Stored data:

import Summits.ResolutionOfSingularities.ResolutionOfSingularities.Theorems.SplitTowerGen
import Literature.AlgebraicGeometry.Resolution.BoundaryRestriction

/-!
# SplitTower (T8/·) — THE CHART LAWS III: the fibre line, the new split shape at the origin, the closed law

Node «SplitTower» of `decomp-res-lens-2` (g34), see `Theorems/MaxContactCutSplitTower.lean`.

Setting as in T6: `D` a split shape over the local ring `A` (frame `c`, curve prime `𝔓 = (c)`), a chart `j`, a prime
`𝔴 ⊆ B_j` over `𝔪_A` (a CLOSED point of the blow-up over the closed point of `A`), `S = (B_j)_𝔴`, `χ`, `σ`,
`t = σ c_j`, `J' = (J S : tⁿ)`.

* §L `le_span_sup_of_origin` — the closed origin `𝔴₀ ∋ e_l` satisfies `𝔴₀ ⊆ (e_l : l ≠ j) + 𝔪_A B_j`.
* §F `SplitShape.fibre_line` — CORE TYPE (`Gᵢ ∈ 𝔪_A`), `e₀ ∈ 𝔴`, off the origin of the `W`-chart: `J' ⊆ 𝔪_Sⁿ`
  forces `τ(J') ≥ 2` (`ϖ`-adic normal forms of the `Gᵢ` modulo `𝔓` + `fibreLine_two_le_tau` of T1).
* §O `SplitShape.origin` — AT THE ORIGIN of the `W`-chart (`e₀, e₁ ∈ 𝔴`) the controlled transform carries a split
  shape again, with frame `(χ e₀, χ e₁, t; σ w)`, curve prime `𝔴̃₀ S` (the origin over `𝔓`, T7) and exponent `k − n`:
  THE WEIGHT IDEAL REPRODUCES (`split_factor_W`).
* §C `SplitShape.closed_law` — THE CLOSED LAW: `J' ⊆ 𝔪_Sⁿ ⇒ τ(J') ≥ 2 ∨ (j = 2 ∧ e₀, e₁ ∈ 𝔴)` (unit type:
  `notPow_chart`; core type: `core_chart_top` / `fibre_line`).

Sources: [Hironaka1964] Ch. III §3; [CossartJannsenSaito2020] Ch. 2, Ch. 8; [Matsumura1987] Thms. 14.2, 17.10.
-/

open IsLocalRing
open Literature.AlgebraicGeometry.Resolution
open Summit.ResolutionOfSingularities.ResolutionOfSingularities.Theorems.SplitCut (splitCone MiddleCoeff VertexTame)
open Summit.ResolutionOfSingularities.ResolutionOfSingularities.Theorems.JetCut (WtIdeal)
open Summit.ResolutionOfSingularities.ResolutionOfSingularities.Theorems.PurityCut (BinomGuard)
open Summit.ResolutionOfSingularities.ResolutionOfSingularities.Theorems.TowerCut (mem_colon_of_map_eq
  colon_le_of_le_span_pow_mul)

namespace Summit.ResolutionOfSingularities.ResolutionOfSingularities.Theorems.SplitTower

variable {A : Type} [CommRing A] [IsLocalRing A]

/-! ## §L  The closed origin -/

section ClosedOrigin

open MvPolynomial

/-- **The closed origin lies in `(e_l : l ≠ j) + 𝔪_A B_j`**: a prime `𝔴` of `B_j` over `𝔪_A` containing every `e_l`,
`l ≠ j`. [folklore] -/
theorem le_span_sup_of_origin {m : ℕ} (c : Fin m → A) (j : Fin m) (hq : IsQuasiRegular c)
    (hcm : ∀ l, c l ∈ maximalIdeal A) {𝔴 : Ideal (chartRing c j)} [𝔴.IsPrime]
    (h𝔴 : 𝔴.comap (chartBase c j) = maximalIdeal A) (hgen : ∀ l, l ≠ j → chartGen c j l ∈ 𝔴) :
    𝔴 ≤ Ideal.span (Set.range fun l : {i : Fin m // i ≠ j} => chartGen c j l.1) ⊔
      (maximalIdeal A).map (chartBase c j) := by
  classical
  intro b hb
  obtain ⟨-, hrefl⟩ := map_fibreMap_isPrime c j hq hcm (𝔴 := 𝔴) h𝔴
  set F := fibreMap c j hq hcm b with hF
  obtain ⟨a, ha⟩ := residue_surjective (constantCoeff F)
  have hXle : Ideal.span (Set.range (X : _ → MvPolynomial {i : Fin m // i ≠ j} (ResidueField A))) =
      (Ideal.span (Set.range fun l : {i : Fin m // i ≠ j} => chartGen c j l.1)).map (fibreMap c j hq hcm) := by
    rw [Ideal.map_span, ← Set.range_comp]
    exact congrArg _ (congrArg _ (funext fun l => (fibreMap_gen c j hq hcm l.2).symm))
  -- the constant coefficient of `F` vanishes: `C(F(0)) = Φ(φ a) ∈ Φ(𝔴)` forces `a ∈ 𝔪_A`
  have h1 : F - C (constantCoeff F) ∈ 𝔴.map (fibreMap c j hq hcm) := by
    have hX : F - C (constantCoeff F) ∈ Ideal.span (Set.range (X : _ → MvPolynomial _ (ResidueField A))) :=
      mem_span_X_of_constantCoeff (by simp)
    rw [hXle] at hX
    exact Ideal.map_mono (Ideal.span_le.mpr (by rintro _ ⟨⟨l, hl⟩, rfl⟩; exact hgen l hl)) hX
  have h2 : C (constantCoeff F) ∈ 𝔴.map (fibreMap c j hq hcm) :=
    (Submodule.sub_mem_iff_right _ ((hrefl b).mp hb)).mp h1
  rw [← ha, ← fibreMap_base c j hq hcm, ← hrefl, ← Ideal.mem_comap, h𝔴, ← residue_eq_zero_iff, ha] at h2
  have h3 : F ∈ (Ideal.span (Set.range fun l : {i : Fin m // i ≠ j} => chartGen c j l.1)).map (fibreMap c j hq hcm) := by
    rw [← hXle]; exact mem_span_X_of_constantCoeff h2
  have h4 := Ideal.mem_comap.mpr h3
  rw [Ideal.comap_map_of_surjective _ (fibreMap_surjective c j hq hcm)] at h4
  refine (sup_le le_sup_left ?_ : _ ⊔ Ideal.comap _ ⊥ ≤ _) h4
  rw [← RingHom.ker_eq_comap_bot]
  exact (ker_fibreMap_le_map c j hq hcm).trans le_sup_right

end ClosedOrigin

variable {J P : Ideal A} {n k : ℕ}

/-! ## §F  The fibre line of a core point -/

section FibreLine

/-- **THE FIBRE LINE LAW**: `D` a split shape of CORE TYPE (`Gᵢ ∈ 𝔪_A`, `1 ≤ i ≤ n`), `𝔴` a closed point of the
`u`- or `W`-chart with `e₀ ∈ 𝔴`, NOT the origin of the `W`-chart (`j = 2 ⇒ e₁ ∉ 𝔴`): if `J' ⊆ 𝔪_Sⁿ` then
`τ(J') ≥ 2`.  Write `Gᵢ = uᵢ ϖ^{mᵢ} + rᵢ` (`uᵢ` zero or a unit, `rᵢ ∈ 𝔓`; at the middle index `G_j = u ϖᵉ`
exactly); in `S` the `σ rᵢ` are multiples of `t`, so the chart numerator is
`Σ (σuᵢ·Uⁱ)(σϖ)^{mᵢ}(χe₀)^{n−i} + t·r` with `(t, σϖ, χe₀)` regular parameters: `fibreLine_two_le_tau`.
[cite: Hironaka1964, Ch. III §3] [cite: CossartJannsenSaito2020, Ch. 8] -/
theorem SplitShape.fibre_line (D : SplitShape J P n k) (hn : 2 ≤ n) (hnk : n ≤ k)
    (hcore : ∀ i, 0 < i → i ≤ n → D.G i ∈ maximalIdeal A) (j : Fin 3) (hj : j ≠ 0)
    (𝔴 : PrimeSpectrum (chartRing D.c j)) {S : Type} [CommRing S] [IsLocalRing S] (χ : chartRing D.c j →+* S)
    (hlocχ : @IsLocalization.AtPrime _ _ S _ χ.toAlgebra 𝔴.asIdeal _)
    (h𝔴 : 𝔴.asIdeal.comap (chartBase D.c j) = maximalIdeal A) (σ : A →+* S) (hσ : ∀ x, χ (chartBase D.c j x) = σ x)
    (h0 : chartGen D.c j 0 ∈ 𝔴.asIdeal) (h1 : j = 2 → chartGen D.c j 1 ∉ 𝔴.asIdeal)
    (hle : Submodule.colon (J.map σ) ((Ideal.span {σ (D.c j)} ^ n : Ideal S) : Set S) ≤ maximalIdeal S ^ n)
    {d : ℕ} (y : Fin d → S) (hy : Ideal.span (Set.range y) = maximalIdeal S) :
    2 ≤ hironakaTauAt y (Submodule.colon (J.map σ) ((Ideal.span {σ (D.c j)} ^ n : Ideal S) : Set S)) n := by
  classical
  haveI := D.isRegularLocalRing
  letI := χ.toAlgebra
  haveI : IsLocalization.AtPrime S 𝔴.asIdeal := hlocχ
  obtain ⟨hu, hloc, hχ, hujj⟩ := chart_dict D.c j 𝔴 χ hlocχ h𝔴 σ hσ
  have halg : (algebraMap (chartRing D.c j) S : chartRing D.c j →+* S) = χ := RingHom.algebraMap_toAlgebra χ
  obtain ⟨j₀, e, u₀, hj₀, hj₀n, hej, hu₀, hGj, -⟩ := D.mid
  -- `ϖ`-adic normal forms of the coefficients modulo the curve, exact at the middle index
  have hdec : ∀ i, ∃ (m : ℕ) (u r : A), (u = 0 ∨ IsUnit u) ∧ r ∈ Ideal.span (Set.range D.c) ∧
      D.G i = u * D.ϖ ^ m + r ∧ (i = j₀ → IsUnit u ∧ m ≤ j₀) := fun i => by
    by_cases hi : i = j₀
    · subst hi
      exact ⟨e, u₀, 0, Or.inr hu₀, zero_mem _, by rw [hGj, add_zero], fun _ => ⟨hu₀, hej⟩⟩
    · obtain ⟨m, u, r, hu, hr, hG⟩ := exists_unit_mul_pow_add D.c D.ϖ (D.core_span hcore) (D.G i)
      exact ⟨m, u, r, hu, hr, hG, fun h => absurd h hi⟩
  choose m u r hur hr hG hmid using hdec
  -- in `S` the curve generators are multiples of `t`
  have hσc : (Ideal.span (Set.range D.c)).map σ ≤ Ideal.span {σ (D.c j)} := by
    rw [Ideal.map_span, Ideal.span_le]
    rintro _ ⟨_, ⟨l, rfl⟩, rfl⟩
    rw [SetLike.mem_coe, hu l]
    exact Ideal.mul_mem_right _ _ (Ideal.mem_span_singleton_self _)
  choose s hs using fun i => Ideal.mem_span_singleton'.mp (hσc (Ideal.mem_map_of_mem σ (hr i)))
  -- the chart factorisation `σ f = tⁿ (splitCone (χe₀) U (σG) n + t r₁)` with `U` a unit
  have hex : ∃ (U r₁ : S), IsUnit U ∧ σ (splitCone (D.c 0) (D.c 1) D.G n + D.ε * D.c 2 ^ k + D.h) =
      σ (D.c j) ^ n * (splitCone (χ (chartGen D.c j 0)) U (fun i => σ (D.G i)) n + σ (D.c j) * r₁) := by
    obtain rfl | rfl | rfl : j = 0 ∨ j = 1 ∨ j = 2 := by fin_cases j <;> simp
    · exact absurd rfl hj
    · obtain ⟨r₁, hr₁⟩ := split_factor_U σ D.c (σ (D.c 1)) (fun l => χ (chartGen D.c 1 l)) D.G D.ε D.h hu hujj
        (D.succ_le hnk) D.tail
      exact ⟨1, r₁, isUnit_one, hr₁⟩
    · obtain ⟨r₁, hr₁⟩ := split_factor_W' σ D.c (σ (D.c 2)) (fun l => χ (chartGen D.c 2 l)) D.G D.ε D.h hu hujj
        (D.succ_le hnk) D.tail
      exact ⟨χ (chartGen D.c 2 1), r₁, notMem_maximalIdeal.mp fun hm => h1 rfl ((hχ _).mp hm), hr₁⟩
  obtain ⟨U, r₁, hU, hfac⟩ := hex
  set t := σ (D.c j) with ht
  set x₀ := χ (chartGen D.c j 0) with hx₀
  have hterm : ∀ i, σ (D.G i) * x₀ ^ (n - i) * U ^ i =
      (σ (u i) * U ^ i) * σ D.ϖ ^ m i * x₀ ^ (n - i) + t * (s i * x₀ ^ (n - i) * U ^ i) := fun i => by
    rw [hG i, map_add, map_mul, map_pow, ← hs i]; ring
  have hH : splitCone x₀ U (fun i => σ (D.G i)) n + t * r₁ =
      (∑ i ∈ Finset.range (n + 1), (σ (u i) * U ^ i) * σ D.ϖ ^ m i * x₀ ^ (n - i)) +
        t * (r₁ + ∑ i ∈ Finset.range (n + 1), s i * x₀ ^ (n - i) * U ^ i) := by
    simp only [splitCone]
    rw [Finset.sum_congr rfl fun i _ => hterm i, Finset.sum_add_distrib, ← Finset.mul_sum]; ring
  have hF : (∑ i ∈ Finset.range (n + 1), (σ (u i) * U ^ i) * σ D.ϖ ^ m i * x₀ ^ (n - i)) +
      t * (r₁ + ∑ i ∈ Finset.range (n + 1), s i * x₀ ^ (n - i) * U ^ i) ∈
        Submodule.colon (J.map σ) ((Ideal.span {σ (D.c j)} ^ n : Ideal S) : Set S) := by
    rw [← hH]; exact mem_colon_of_map_eq σ D.mem_ideal hfac
  have htpx : IsRsopPart ![t, σ D.ϖ, x₀] := by
    have h := isRsopPart_fibre_chart (R := A) D.c D.ϖ (D.core_span hcore) D.finrank_eq j 𝔴 S h𝔴 hj.symm h0
    simpa only [halg, hσ] using h
  haveI := htpx.isRegularLocalRing
  refine fibreLine_two_le_tau htpx (le_trans (by norm_num) hn) (fun i => σ (u i) * U ^ i) m (fun i => ?_) hj₀n
    ((hmid j₀ rfl).1.map σ |>.mul (hU.pow _)) (hmid j₀ rfl).2 ?_ hle hF y hy
  · rcases hur i with h0i | hui
    · exact Or.inl (by rw [h0i, map_zero, zero_mul])
    · exact Or.inr ((hui.map σ).mul (hU.pow i))
  · rw [← map_natCast σ, hloc]; exact D.guard j₀ hj₀ hj₀n

end FibreLine

/-! ## §O  The new split shape at the origin of the `W`-chart -/

section Origin

/-- `Fin.append ![a, b, c] ![d] = ![a, b, c, d]`. [folklore] -/
theorem append_three_one {α : Type} (a b c d : α) : Fin.append ![a, b, c] ![d] = ![a, b, c, d] := by
  funext i
  fin_cases i <;> rfl

omit [IsLocalRing A] in
/-- The span of the frame `(χ e₀, χ e₁, t)` is the extension `𝔴̃₀ S` of the origin over `𝔓`. [folklore] -/
theorem span_frame_eq_map_originP (c : Fin 3 → A) {S : Type} [CommRing S] (χ : chartRing c 2 →+* S) (σ : A →+* S)
    (hσ : ∀ x, χ (chartBase c 2 x) = σ x) :
    Ideal.span (Set.range ![χ (chartGen c 2 0), χ (chartGen c 2 1), σ (c 2)]) = (originP c 2).map χ := by
  rw [map_originP c 2 χ σ hσ]
  refine congrArg Ideal.span (Set.ext fun x => ?_)
  simp only [Set.mem_range, Set.mem_union, Set.mem_singleton_iff]
  constructor
  · rintro ⟨i, rfl⟩
    fin_cases i
    · exact Or.inl ⟨⟨0, by decide⟩, rfl⟩
    · exact Or.inl ⟨⟨1, by decide⟩, rfl⟩
    · exact Or.inr rfl
  · rintro (⟨⟨l, hl⟩, rfl⟩ | rfl)
    · obtain rfl | rfl | rfl : l = 0 ∨ l = 1 ∨ l = 2 := by fin_cases l <;> simp
      · exact ⟨0, rfl⟩
      · exact ⟨1, rfl⟩
      · exact absurd rfl hl
    · exact ⟨2, rfl⟩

Exercise instructions: Using the data above, restate word for word the lines from its opening line through the line that contains "# SplitTower (T8/·)", and no more.

Written reply:
import Summits.ResolutionOfSingularities.ResolutionOfSingularities.Theorems.SplitTowerGen
import Literature.AlgebraicGeometry.Resolution.BoundaryRestriction

/-!
# SplitTower (T8/·) — THE CHART LAWS III: the fibre line, the new split shape at the origin, the closed law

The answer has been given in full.